● **Task goal**
Restate verbatim the span of lines below between the line with "open scoped Manifold ContDiff Topology" and the line with "theorem deriv_blowCut_nonneg (s", including those two lines, and only that span.

Top of Provided entries

import Literature.Topology.FourManifolds.ZeroSphereSurgeryModelGluing
import Literature.Topology.FourManifolds.ImmersionCriterion
import Literature.Topology.FourManifolds.EquidimensionalEmbedding
import Literature.Topology.FourManifolds.MonotoneInverse
import HarnessLib

/-!
# The local model of the `0`-surgery along a framed `S⁰`, III: the blow-up of the chart ball
# and the two standard framing discs

Topic `Literature/Topology/FourManifolds`.  Third file of the proof of *"`0`-surgery along an
orientably framed `S⁰` in a connected `3`-manifold `Z` gives `Z # (S² × S¹)"* (A. Kosinski,
*Differential Manifolds* (1993), VI §9 with VI (3.1), (6.6); J. Milnor, *Lectures on the
h-cobordism theorem* (1965), Def. 3.11, Thm. 3.13), proving the properties of the definitions of
`ZeroSphereSurgeryModelGluing.lean`, §§8–9:

* §A the blow-up profile `blowProfile` (smooth on `(-∞, 1/8)`, derivative `≥ 8`, strictly
  increasing, onto `[0, ∞)` from `[0, 1/8)`) and its inverse `blowProfileInv` (explicit on the
  linear zone `[0, 1/4]` and on the Möbius zone `[4/7, ∞)`, smooth on `(0, ∞)` by the inverse
  function theorem — the tree's `contDiffAt_of_eventually_leftInverse`);
* §B the blow-up `blowUp : B(0, 1/8) → ℝ³` and the blow-down `blowDown : ℝ³ → B(0, 1/8)`:
  mutually inverse, smooth, `8 • id` / `8⁻¹ • id` near the origin;
* §C the compression `fourBall` (`= id` on the closed unit ball, range `B(0, 4)`);
* §D the Möbius map `farMob = N ∘ inv₈` (closed form, smooth on `B(0, 16/3)`, injective on
  `B(0, 4)`, range in `B(0, 2)`, derivative `8⁻¹ • id` at `0`);
* §E a smooth-embedding criterion for injective étale maps `ℝ³ → ℝ³`
  (`isSmoothEmbedding_of_injective_of_injective_fderiv`, from the tree's
  `isImmersion_of_injective_mfderiv` and the equidimensional local-diffeomorphism lemma), and the
  two standard discs `discNear`, `discFar : ℝ³ → ℝ³`: smooth embeddings with open, disjoint
  ranges inside the ball of radius `1/12` of the chart, centres `nearCentre = β̂⁻¹ (N 0)` and `0`,
  and their closed-unit-ball values `β̂⁻¹ (N (x/4))`, `β̂⁻¹ (farMob x)`.

Everything here is proved; no definitions and no named facts are introduced.

## References

* A. A. Kosinski, *Differential Manifolds*, Academic Press (1993), VI §9. [Kosinski1993]
* J. M. Lee, *Introduction to Smooth Manifolds*, 2nd ed. (2013), Prop. 4.22, 5.2. [LeeSmoothManifolds2013]
-/

open scoped Manifold ContDiff Topology
open Set Function Metric

noncomputable section

namespace Literature.Topology.FourManifolds

namespace ZeroSphereModel

/-! ### §A The blow-up profile -/

/-- `χ̂` is smooth. [folklore] -/
theorem contDiff_blowCut {n : ℕ∞} : ContDiff ℝ n blowCut :=
  Real.smoothTransition.contDiff.comp ((contDiff_const.mul contDiff_id).sub contDiff_const |>.div_const _)

/-- `χ̂` is monotone. [folklore] -/
theorem blowCut_monotone : Monotone blowCut := fun a b hab =>
  Real.smoothTransition.monotone (by
    show (352 * a - 11) / 5 ≤ (352 * b - 11) / 5
    apply div_le_div_of_nonneg_right _ (by norm_num); linarith)

/-- `0 ≤ χ̂`. [folklore] -/
theorem blowCut_nonneg (s : ℝ) : 0 ≤ blowCut s := Real.smoothTransition.nonneg _

/-- `χ̂ ≤ 1`. [folklore] -/
theorem blowCut_le_one (s : ℝ) : blowCut s ≤ 1 := Real.smoothTransition.le_one _

/-- `χ̂` is differentiable. [folklore] -/
theorem differentiable_blowCut : Differentiable ℝ blowCut :=
  (contDiff_blowCut (n := 1)).differentiable one_ne_zero

/-- `χ̂' ≥ 0`. [folklore] -/
theorem deriv_blowCut_nonneg (s : ℝ) : 0 ≤ deriv blowCut s :=
  (differentiable_blowCut s).hasDerivAt.nonneg_of_monotone blowCut_monotone

/-- `b̂ 0 = 0`. [folklore] -/
theorem blowProfile_zero : blowProfile 0 = 0 := by
  rw [blowProfile_of_le (by norm_num)]; ring

/-- `b̂ (1/22) = 4/7`. [folklore] -/
theorem blowProfile_one_div : blowProfile (1 / 22) = 4 / 7 := by
  rw [blowProfile_of_ge le_rfl (by norm_num)]; norm_num

/-- `b̂` is smooth on `(-∞, 1/8)`. [folklore] -/
theorem contDiffAt_blowProfile {s : ℝ} (h : s < 1 / 8) : ContDiffAt ℝ ∞ blowProfile s := by
  have hne : 1 - 8 * s ≠ 0 := by intro h0; linarith
  have hD : ContDiffAt ℝ ∞ (fun s : ℝ => 64 * s ^ 2 / (1 - 8 * s)) s :=
    (contDiffAt_const.mul (contDiffAt_id.pow 2)).div (contDiffAt_const.sub (contDiffAt_const.mul contDiffAt_id)) hne
  show ContDiffAt ℝ ∞ (fun s : ℝ => 8 * s + blowCut s * (64 * s ^ 2 / (1 - 8 * s))) s
  exact (contDiffAt_const.mul contDiffAt_id).add ((contDiff_blowCut (n := ⊤)).contDiffAt.mul hD)

/-- The derivative of `b̂` at `s < 1/8`. [folklore] -/
theorem hasDerivAt_blowProfile {s : ℝ} (h : s < 1 / 8) :
    HasDerivAt blowProfile (8 + (deriv blowCut s * (64 * s ^ 2 / (1 - 8 * s)) +
      blowCut s * ((128 * s * (1 - 8 * s) + 512 * s ^ 2) / (1 - 8 * s) ^ 2))) s := by
  have hne : 1 - 8 * s ≠ 0 := by intro h0; linarith
  have hχ : HasDerivAt blowCut (deriv blowCut s) s := (differentiable_blowCut s).hasDerivAt
  have hD : HasDerivAt (fun s : ℝ => 64 * s ^ 2 / (1 - 8 * s))
      ((128 * s * (1 - 8 * s) + 512 * s ^ 2) / (1 - 8 * s) ^ 2) s := by
    have h1 : HasDerivAt (fun s : ℝ => 64 * s ^ 2) (128 * s) s := by
      simpa using ((hasDerivAt_id' s).pow 2).const_mul 64 |>.congr_deriv (by ring)
    have h2 : HasDerivAt (fun s : ℝ => 1 - 8 * s) (-8) s := by
      simpa using ((hasDerivAt_id' s).const_mul 8).const_sub 1
    refine (h1.div h2 hne).congr_deriv ?_
    ring
  have h0 : HasDerivAt (fun s : ℝ => 8 * s) 8 s := by simpa using (hasDerivAt_id' s).const_mul 8
  exact h0.add (hχ.mul hD)

/-- The derivative of `b̂` is at least `8` on `(-∞, 1/8)`. [folklore] -/
theorem deriv_blowProfile_ge {s : ℝ} (h : s < 1 / 8) : 8 ≤ deriv blowProfile s := by
  rw [(hasDerivAt_blowProfile h).deriv]
  have hχ0 := blowCut_nonneg s
  have hχ' := deriv_blowCut_nonneg s
  have hs8 : 0 < 1 - 8 * s := by linarith
  have hD : 0 ≤ 64 * s ^ 2 / (1 - 8 * s) := div_nonneg (by positivity) hs8.le
  have hkey : 0 ≤ blowCut s * ((128 * s * (1 - 8 * s) + 512 * s ^ 2) / (1 - 8 * s) ^ 2) := by
    rcases le_or_gt s (1 / 32) with h32 | h32
    · rw [blowCut_of_le h32, zero_mul]
    · refine mul_nonneg hχ0 (div_nonneg ?_ (by positivity))
      nlinarith
  nlinarith [mul_nonneg hχ' hD]

/-- `b̂` is continuous on `(-∞, 1/8)`. [folklore] -/
theorem continuousOn_blowProfile : ContinuousOn blowProfile (Iio (1 / 8)) := fun _ hs =>
  (contDiffAt_blowProfile hs).continuousAt.continuousWithinAt

/-- `b̂` is strictly increasing on `(-∞, 1/8)`. [folklore] -/
theorem strictMonoOn_blowProfile : StrictMonoOn blowProfile (Iio (1 / 8)) :=
  strictMonoOn_of_deriv_pos (convex_Iio _) continuousOn_blowProfile fun x hx => by
    rw [interior_Iio] at hx
    linarith [deriv_blowProfile_ge hx]

/-- `b̂` is injective on `[0, 1/8)`. [folklore] -/
theorem injOn_blowProfile : InjOn blowProfile (Ico 0 (1 / 8)) :=
  (strictMonoOn_blowProfile.mono fun _ hx => hx.2).injOn

/-- `b̂ ≥ 0` on `[0, 1/8)`. [folklore] -/
theorem blowProfile_nonneg {s : ℝ} (h0 : 0 ≤ s) (h : s < 1 / 8) : 0 ≤ blowProfile s := by
  rw [← blowProfile_zero]
  exact (strictMonoOn_blowProfile.mono fun _ hx => hx).monotoneOn (by norm_num : (0 : ℝ) < 1 / 8) h h0

/-- `b̂` maps `[0, 1/8)` onto `[0, ∞)`. [folklore] -/
theorem exists_blowProfile_eq {r : ℝ} (hr : 0 ≤ r) : ∃ s, s ∈ Ico (0 : ℝ) (1 / 8) ∧ blowProfile s = r := by
  rcases le_or_gt (4 / 7) r with h1 | h1
  · -- explicit preimage `r/(8 (1 + r))` in the Möbius zone
    have h1r : 0 < 1 + r := by linarith
    refine ⟨r / (8 * (1 + r)), ⟨by positivity, ?_⟩, ?_⟩
    · rw [div_lt_div_iff₀ (by positivity) (by norm_num)]; nlinarith
    · rw [blowProfile_of_ge]
      · field_simp
        ring
      · rw [le_div_iff₀ (by positivity)]; nlinarith
      · intro h; field_simp at h; nlinarith
  · have hc : ContinuousOn blowProfile (Icc 0 (1 / 22)) :=
      continuousOn_blowProfile.mono fun x hx => lt_of_le_of_lt hx.2 (by norm_num)
    have hmem : r ∈ Icc (blowProfile 0) (blowProfile (1 / 22)) := by
      rw [blowProfile_zero, blowProfile_one_div]; exact ⟨hr, h1.le⟩
    obtain ⟨s, hs, hsr⟩ := intermediate_value_Icc (by norm_num : (0 : ℝ) ≤ 1 / 22) hc hmem
    exact ⟨s, ⟨hs.1, lt_of_le_of_lt hs.2 (by norm_num)⟩, hsr⟩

Bottom of Provided entries

● **Written response**
open scoped Manifold ContDiff Topology
open Set Function Metric

noncomputable section

namespace Literature.Topology.FourManifolds

namespace ZeroSphereModel

/-! ### §A The blow-up profile -/

/-- `χ̂` is smooth. [folklore] -/
theorem contDiff_blowCut {n : ℕ∞} : ContDiff ℝ n blowCut :=
  Real.smoothTransition.contDiff.comp ((contDiff_const.mul contDiff_id).sub contDiff_const |>.div_const _)

/-- `χ̂` is monotone. [folklore] -/
theorem blowCut_monotone : Monotone blowCut := fun a b hab =>
  Real.smoothTransition.monotone (by
    show (352 * a - 11) / 5 ≤ (352 * b - 11) / 5
    apply div_le_div_of_nonneg_right _ (by norm_num); linarith)

/-- `0 ≤ χ̂`. [folklore] -/
theorem blowCut_nonneg (s : ℝ) : 0 ≤ blowCut s := Real.smoothTransition.nonneg _

/-- `χ̂ ≤ 1`. [folklore] -/
theorem blowCut_le_one (s : ℝ) : blowCut s ≤ 1 := Real.smoothTransition.le_one _

/-- `χ̂` is differentiable. [folklore] -/
theorem differentiable_blowCut : Differentiable ℝ blowCut :=
  (contDiff_blowCut (n := 1)).differentiable one_ne_zero

/-- `χ̂' ≥ 0`. [folklore] -/
theorem deriv_blowCut_nonneg (s : ℝ) : 0 ≤ deriv blowCut s :=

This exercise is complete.